One of my neighbours who is about 84, if I recall correctly, impresses me regularly. She’s out shoveling snow, out for daily walks, busy baking, growing food, praying. Early on, I sometimes experienced her as a bit more forward than what felt completely comfortable to me but I have since come to see her as quite amazing and lovely. One day, perhaps two summers ago when I was dealing with some significant and very stressful house problems –perhaps as the worst of it was coming to an end–we were outside and she put her hand on my shoulder and said to me in an encouraging, empathetic, and kind way, an Italian phrase that I did not understand. Then she translated, effectively saying, Rome wasn’t built in a day but brick by brick. Yes, I knew that was true and still know it deep in my heart–though sometimes I have wished something could be built or change or come about much faster, sometimes for myself as applied to my own life or circumstance and sometimes for someone else, for example, when they are experiencing so much hardship or suffering or stress.

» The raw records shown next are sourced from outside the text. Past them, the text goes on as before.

import Mathlib
import HarnessLib
import HarnessLib.Audit
import Summits.HodgeConjecture.HodgeConjecture.Theses.EightfoldTwistedSheafSeeds
import Summits.HodgeConjecture.HodgeConjecture.Theorems.HeckePrymWeilSemiregularSpreadOfBlochLifts
import Literature.AlgebraicGeometry.HodgeTheory.BlochSemiregularSpread
import Literature.AlgebraicGeometry.HodgeTheory.BlochSemiregularityTheorem
import Literature.AlgebraicGeometry.HodgeTheory.FlatFamilyCycleClass
import Literature.AlgebraicGeometry.HodgeTheory.BlochSemiregularCompIso
import Literature.AlgebraicGeometry.HodgeTheory.RegularImmersionIso
import Literature.AlgebraicGeometry.HodgeTheory.RegularImmersionConormal
import Literature.AlgebraicGeometry.HodgeTheory.ProperOverQuasiProjective
import Literature.AlgebraicGeometry.HodgeTheory.IsoTransport
import Literature.AlgebraicGeometry.HodgeTheory.ClassesSupportedOn

/-!
# Skeleton `Lines/bloch-lifts-fulton` for crux `BlochSpreadEightFour` (stmt-HodgeConjecture-18884)

HONEST FRAMING: a crux PROOF SKELETON (cruxes-workfile class), not a proof. The crux
`Theses.EightfoldTwistedSheafSeeds.BlochSpreadEightFour = BlochSemiregularSpread (2 * 4) 4` (Bloch 1972
Thm. (7.4) = Buchweitz–Flenner 2003 Thm. 5.2 at relative dimension `8`, codimension `4`, CLASS level) is
NOT proved here: the `sorry`s sit exactly inside the registered `stub_*` declarations. Nothing here proves
rung H2, `WeilSixfolds`, HC_AV or HC.

STRATEGY (line-writer seat `linewriter-hodgeav-h2sheaf` g0, 2026-08-31). The class-level spread is the
composite of two OBJECT-level statements already typed in the tree as named facts and one
commutative-algebra lemma, glued by the LANDED theorem
`Theorems.HeckePrymWeilLine.semiregularSpread_of_blochLifts_of_fulton` (route HeckePrymWeil, line
`semiregular-clean-lci-anchor`, which consumes the same two facts):

* `stub_blochLifts` — Bloch's semiregularity theorem, OBJECT level (Bloch 1972 Thm. (7.1) with the proof
  of (7.4); Artin 1969 Cor. (2.2)): a Bloch-semiregular l.c.i. `Z₀ ⊂ X₀ = 𝒳_{s₀}` of pure codimension `p`
  whose component classes stay `(p,p)` lifts to a flat family of subschemes over an étale neighbourhood
  of `s₀`. Tree named fact `Bloch1972_semiregularSubschemeLifts` (for all `n, p`; the line uses it at
  `(8, 4)`). [XL as a formalisation: pro-representable hull of the local Hilbert functor, `T¹`-lifting /
  obstruction calculus `ob ∈ H¹(Z₀, N) → H^{p+1}(X₀, Ω^{p-1})`, Artin approximation.]
* `stub_fultonSpecialises` — the class of a flat family of subschemes is a global class whose fibre
  restrictions are algebraic and which specialises to `c₀ • [component] + (rest)` (Fulton 1998
  Prop. 10.1 (a), Cor. 10.1, Lemma 19.1.1, Cor. 19.2 (b)). Tree named fact
  `fulton1998_flatFamily_cycleClass_specialises`. [L: relative cycle class in Betti cohomology.]
* `stub_codimOfRegularImmersion` — an INTEGRAL closed subscheme cut out by a regular sequence of
  length `p` near each point (the tree's `IsRegularImmersionOfCodim i p`) of a locally Noetherian scheme
  has its generic point in codimension exactly `p` (`𝒪_{X,η}` modulo a regular sequence of length `p` is
  the field `𝒪_{Z,η}`, so `𝒪_{X,η}` is regular local of dimension `p`; Matsumura Thm. 17.4 / 14.1).
  [M; Mathlib: `RingTheory.Sequence.IsWeaklyRegular`, `ringKrullDim`, `Order.coheight`.] This supplies the
  binder `∃ z, codim (i z) = p` of the glue theorem, which `BlochSemiregularSpread` does not carry.
* `stub_supportAlongChart` — classes supported on `i(Z) ⊂ X₀` pull back, along the chart
  `e : X₀ ≅ 𝒳_{s₀}`, to classes supported on `(i ≫ e)(Z) ⊂ 𝒳_{s₀}` (iso-invariance of
  `classesSupportedOn`, the `classesSupportedOn` analogue of the landed
  `HodgeTheory.mem_supportedClasses_map_of_iso`). [S/M bookkeeping.]
* `stub_rung_smoothCentre` — RUNG (special case outside the tree's known cells `p = 0`, `n ≤ p`,
  `n ≤ 3` of `BlochSemiregularSpreadCells`): the crux for a SMOOTH seed `Z` (Kodaira–Spencer /
  Bloch §6 regime: the normal bundle is honest, `T¹ = H⁰(N)`, obstructions in `H¹(N)`); first prover
  target; `rung_of_crux` records (sorry-free) that it IS a special case of the crux.

COMPOSITION `BlochSpreadEightFour_of` (sorry-free given the stubs): transport the seed along the chart
(`IsRegularImmersionOfCodim.comp_iso`, `IsBlochSemiregular.comp_iso`, `….isFiniteLocallyFree_conormalSheaf`,
`coheight_left_base_eq_of_iso`), Hartshorne-projectivity of `f` from quasi-projectivity
(`IsQuasiProjectiveOver.exists_isClosedImmersion_projectiveSpace_tensor_of_isSmoothProjectiveFamily`),
then `semiregularSpread_of_blochLifts_of_fulton`.

References: [Bloch1972Semiregularity] Thm. (7.1), (7.4), Remark (7.5); [BuchweitzFlenner2003] Thm. 5.2;
[Artin1969] Cor. (2.2); [Fulton1998] §10.1, §19.1–19.2; [Matsumura1987] Thm. 14.1, 17.4;
[VoisinTorino1994] Lecture 7 Thm. 2.3–2.4.
-/

-- every declaration of this problem lives in `Summit.HodgeConjecture.HodgeConjecture.…` (summit = sub-problem)
set_option linter.dupNamespace false

noncomputable section

open CategoryTheory CategoryTheory.Limits AlgebraicGeometry MonoidalCategory
open Literature.AlgebraicGeometry.Motives Literature.AlgebraicGeometry.HodgeTheory
open Literature.AlgebraicGeometry.Deformation
open Literature.AlgebraicTopology.SingularHomology

namespace Summit.HodgeConjecture.HodgeConjecture.Cruxes.BlochSpreadEightFour.BlochLiftsFulton

/-- STUB (open, load-bearing, XL): Bloch's semiregularity theorem at the OBJECT level, relative form
(the tree's named fact, Bloch 1972 Thm. (7.1) + proof of (7.4), Artin 1969 Cor. (2.2)). -/
theorem stub_blochLifts : Bloch1972_semiregularSubschemeLifts := by
  sorry

/-- STUB (open, load-bearing, L): Fulton's relative cycle class of a flat family of subschemes
specialises to the class of the central fibre and is fibrewise algebraic (the tree's named fact,
Fulton 1998 Prop. 10.1 (a), Cor. 10.1, Lemma 19.1.1, Cor. 19.2 (b)). -/
theorem stub_fultonSpecialises : fulton1998_flatFamily_cycleClass_specialises := by
  sorry

/-- STUB (open, load-bearing, M): an integral closed subscheme which is a regular immersion of
codimension `p` into a locally Noetherian scheme has a point (its generic point) of codimension
exactly `p`. [cite: Matsumura1987, Thm. 14.1 and Thm. 17.4] -/
theorem stub_codimOfRegularImmersion :
    ∀ {X Z : Scheme.{0}} (i : Z ⟶ X) (p : ℕ) [IsLocallyNoetherian X] [AlgebraicGeometry.IsIntegral Z],
      IsRegularImmersionOfCodim i p → ∃ z : Z, Order.coheight (i.base z) = (p : ℕ∞) := by
  sorry

/-- STUB (open, load-bearing, S/M bookkeeping): classes supported on `i(Z) ⊂ X₀` are carried by the
chart `e : X₀ ≅ X₁` to classes supported on `(i ≫ e)(Z) ⊂ X₁`. [cite: GrothendieckTopology1969, §1] -/
theorem stub_supportAlongChart :
    ∀ {X₀ X₁ : SchemeOver ℂ} (e : X₀ ≅ X₁) {Z : Scheme.{0}} (i : Z ⟶ X₀.left) (k : ℕ)
      (x₁ : complexBetti X₁ k),
      complexBetti.map e.hom k x₁ ∈ classesSupportedOn X₀ (Set.range i.base) k →
        x₁ ∈ classesSupportedOn X₁ (Set.range (i ≫ e.hom.left).base) k := by
  sorry

/-- RUNG STUB (open, first prover target, M/L): the crux for a SMOOTH semiregular seed `Z ⊂ X₀`
(extra binder `Smooth (i ≫ X₀.hom)`), relative dimension `8`, codimension `4` — outside the tree's
known cells (`p = 0`, `n ≤ p`, `n ≤ 3`). [cite: Bloch1972Semiregularity, §6 and Thm. (7.4)]
[cite: KodairaSpencer1959, Thm. (semi-regular submanifolds)] -/
theorem stub_rung_smoothCentre :
    ∀ (X₀ : SchemeOver ℂ) (Z : Scheme.{0}) (i : Z ⟶ X₀.left) (x : complexBetti X₀ (2 * 4))
      (𝒳 S : SchemeOver ℂ) (f : 𝒳 ⟶ S) (s₀ : ComplexPoints S) (e : X₀ ≅ fiberOver f s₀)
      (W : complexBetti 𝒳 (2 * 4)),
      AlgebraicGeometry.Smooth (i ≫ X₀.hom) →
      IsClosedImmersion i → IsRegularImmersionOfCodim i 4 → AlgebraicGeometry.IsIntegral Z →
      (∀ z ∈ Set.range i.base, ((4 : ℕ) : ℕ∞) ≤ Order.coheight z) →
      IsBlochSemiregular i (2 * 4) 4 →
      x ∈ classesSupportedOn X₀ (Set.range i.base) (2 * 4) →
      IsSmoothProjectiveFamily f (2 * 4) → IsQuasiProjectiveOver 𝒳 → IsQuasiProjectiveOver S →
      AlgebraicGeometry.Smooth S.hom →
      (∀ s : ComplexPoints S, IsRationalClass (complexBetti.map (fiberι f s) (2 * 4) W) ∧
        IsOfHodgeType (2 * 4) (fiberOver f s) (2 * 4) 4 4 (complexBetti.map (fiberι f s) (2 * 4) W)) →
      complexBetti.map e.hom (2 * 4) (complexBetti.map (fiberι f s₀) (2 * 4) W) = x →
      ∃ U : Set (ComplexPoints S), IsOpen U ∧ s₀ ∈ U ∧
        ∀ t ∈ U, complexBetti.map (fiberι f t) (2 * 4) W ∈ algebraicClasses (fiberOver f t) 4 := by
  sorry

/-- Remark (sorry-free): the rung IS the crux restricted to smooth seeds. -/
theorem rung_of_crux
    (h : Summit.HodgeConjecture.HodgeConjecture.Theses.EightfoldTwistedSheafSeeds.BlochSpreadEightFour) :
    ∀ (X₀ : SchemeOver ℂ) (Z : Scheme.{0}) (i : Z ⟶ X₀.left) (x : complexBetti X₀ (2 * 4))
      (𝒳 S : SchemeOver ℂ) (f : 𝒳 ⟶ S) (s₀ : ComplexPoints S) (e : X₀ ≅ fiberOver f s₀)
      (W : complexBetti 𝒳 (2 * 4)),
      AlgebraicGeometry.Smooth (i ≫ X₀.hom) →
      IsClosedImmersion i → IsRegularImmersionOfCodim i 4 → AlgebraicGeometry.IsIntegral Z →
      (∀ z ∈ Set.range i.base, ((4 : ℕ) : ℕ∞) ≤ Order.coheight z) →
      IsBlochSemiregular i (2 * 4) 4 →
      x ∈ classesSupportedOn X₀ (Set.range i.base) (2 * 4) →
      IsSmoothProjectiveFamily f (2 * 4) → IsQuasiProjectiveOver 𝒳 → IsQuasiProjectiveOver S →
      AlgebraicGeometry.Smooth S.hom →
      (∀ s : ComplexPoints S, IsRationalClass (complexBetti.map (fiberι f s) (2 * 4) W) ∧
        IsOfHodgeType (2 * 4) (fiberOver f s) (2 * 4) 4 4 (complexBetti.map (fiberι f s) (2 * 4) W)) →
      complexBetti.map e.hom (2 * 4) (complexBetti.map (fiberι f s₀) (2 * 4) W) = x →
      ∃ U : Set (ComplexPoints S), IsOpen U ∧ s₀ ∈ U ∧
        ∀ t ∈ U, complexBetti.map (fiberι f t) (2 * 4) W ∈ algebraicClasses (fiberOver f t) 4 :=
  fun X₀ Z i x 𝒳 S f s₀ e W _ hi hreg hZ hcodim hsr hsupp hf h𝒳 hS hSm hW hx =>
    h X₀ Z i x 𝒳 S f s₀ e W hi hreg hZ hcodim hsr hsupp hf h𝒳 hS hSm hW hx

/-- **Composition** (the ONLY theorem of this file concluding the crux): the stubs give
`BlochSpreadEightFour` BY NAME. -/
theorem BlochSpreadEightFour_of :
    Summit.HodgeConjecture.HodgeConjecture.Theses.EightfoldTwistedSheafSeeds.BlochSpreadEightFour := by
  intro X₀ Z i x 𝒳 S f s₀ e W hi hreg hZ hcodim hsr hsupp hf h𝒳 hS hSm hW hx
  -- the central fibre is smooth projective, hence locally Noetherian; `Z` is integral
  haveI : IsLocallyNoetherian (fiberOver f s₀).left :=
    IsSmoothProjective.isLocallyNoetherian_holds (hf.isSmoothProjective s₀)
  haveI := hZ
  -- transport the seed along the chart `e : X₀ ≅ 𝒳_{s₀}`
  have hreg' : IsRegularImmersionOfCodim (i ≫ e.hom.left) 4 := hreg.comp_iso (leftIso e)
  haveI : IsClosedImmersion (i ≫ e.hom.left) := hreg'.isClosedImmersion
  have hlci : IsFiniteLocallyFree (conormalSheaf (i ≫ e.hom.left)) :=
    hreg'.isFiniteLocallyFree_conormalSheaf
  have hsr' : IsBlochSemiregular (i ≫ e.hom.left) (2 * 4) 4 := IsBlochSemiregular.comp_iso e i hsr
  have hcoh : ∀ z : Z, ((4 : ℕ) : ℕ∞) ≤ Order.coheight ((i ≫ e.hom.left).base z) := by
    intro z
    have h1 : (i ≫ e.hom.left).base z = e.hom.left.base (i.base z) := rfl
    rw [h1, coheight_left_base_eq_of_iso e (i.base z)]
    exact hcodim _ ⟨z, rfl⟩
  have hcohp : ∃ z : Z, Order.coheight ((i ≫ e.hom.left).base z) = ((4 : ℕ) : ℕ∞) :=
    stub_codimOfRegularImmersion (i ≫ e.hom.left) 4 hreg'
  -- Hartshorne projectivity of `f`
  have hproj := IsQuasiProjectiveOver.exists_isClosedImmersion_projectiveSpace_tensor_of_isSmoothProjectiveFamily
    f hf h𝒳
  -- the support of `W|_{X₀}` read in the fibre
  have hsupp' : complexBetti.map (fiberι f s₀) (2 * 4) W ∈
      classesSupportedOn (fiberOver f s₀) (Set.range (i ≫ e.hom.left).base) (2 * 4) :=
    stub_supportAlongChart e i (2 * 4) _ (hx ▸ hsupp)
  exact Summit.HodgeConjecture.HodgeConjecture.Theorems.HeckePrymWeilLine.semiregularSpread_of_blochLifts_of_fulton
    stub_blochLifts stub_fultonSpecialises f (2 * 4) 4 hf hproj hSm s₀ Z (i ≫ e.hom.left) inferInstance
    hlci hZ hcoh hcohp hsr' W (fun s => (hW s).2) hsupp'

end Summit.HodgeConjecture.HodgeConjecture.Cruxes.BlochSpreadEightFour.BlochLiftsFulton

end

So the little, beautiful card, made me think of all that–or conjured up one feeling or thought, that connected and conjured up another, that led me to tune in again to certain kinds of information and ideas, and so on.

The card with this blog’s first quote of the week comes from a Canadian owned and operated family business called “Heritage Gallery Designs” and the painting the card was based on is by Emily Filler. To explore these gems further, visit www.thegentlepath.com and www.emilyfiller.com.

December 7, 2007

Slow and Steady

Over the past few weeks, winter unofficially arrived in Kingston bringing with it much beauty and many moments to savour. I think here of:

  • gorgeous flakes of snow falling, settling on lawns and open fields, glittering
  • crisp, fresh air that feels amazing and contains a kind of vitality
  • freezing rain that wrapped itself around and attached to, well, just about everything, which includes branches and fall berries–the ice encapsulating these as if to put them on display, catch our attention: look here, and here and here, isn’t this beautiful, isn’t this amazing? Yes.

However, the arrival of the snow brought other types of experiences, too. The combination of sidewalks covered by snow and ice with today’s milder temperatures created an effect somewhat akin to certain particularities of walking along a sand beach: one foot sets down then slides around a bit; next foot steps down, then slides around. Sometimes it feels as if you are taking one step forward, then sliding a quarter of a step back.

As I faced a similar phenomenon walking home tonight on sidewalks covered by slush, slow and steady is what came to mind–take one step with some sliding around and possibly some slipping back, then take the next. Slow and steady. Just keep stepping along bit and bit.

I did. The air felt great and I found that what initially felt like a far walk ended up feeling not so far when accompanied by the gentle step by step, bit by bit walking along, as well as accepting that today’s walk might take more time, include some slipping, and perhaps, also, some smaller steps.

December 1, 2007

Sing Your Song

Earlier this week, I had the opportunity to listen with full and complete attention to the music album, Sing Your Song, by Canadian musician, Kat Goldman. I must say, I think the album is wonderful. For me, it fell into the category of right thing at the right time and I felt deeply moved by it. On the first listen through, I wept, at times, in response. The music imbues beauty and the kind of strength that you sense goes deep. The album art is also lovely with black and white images of Canadian women dancers taken from 1908 to 1948.

If you are at all curious, visit Kat's website at www.katgoldman.com. On it, you can listen to some full songs from the album, as well as samples of others. I would also direct your attention to her bio where it gives powerful context for the victory of this album, as well as of Kat's life as she spent two years going through numerous surgeries and learning how to walk again after a freak accident--all in the not so distant past.

Admittedly, I do not know much about Kat but in what I know and my own experience of her music, I think she is remarkable. I offer her my heartfelt thanks for being true to herself, for following this dream, and for sharing her music with the world. This is a gift.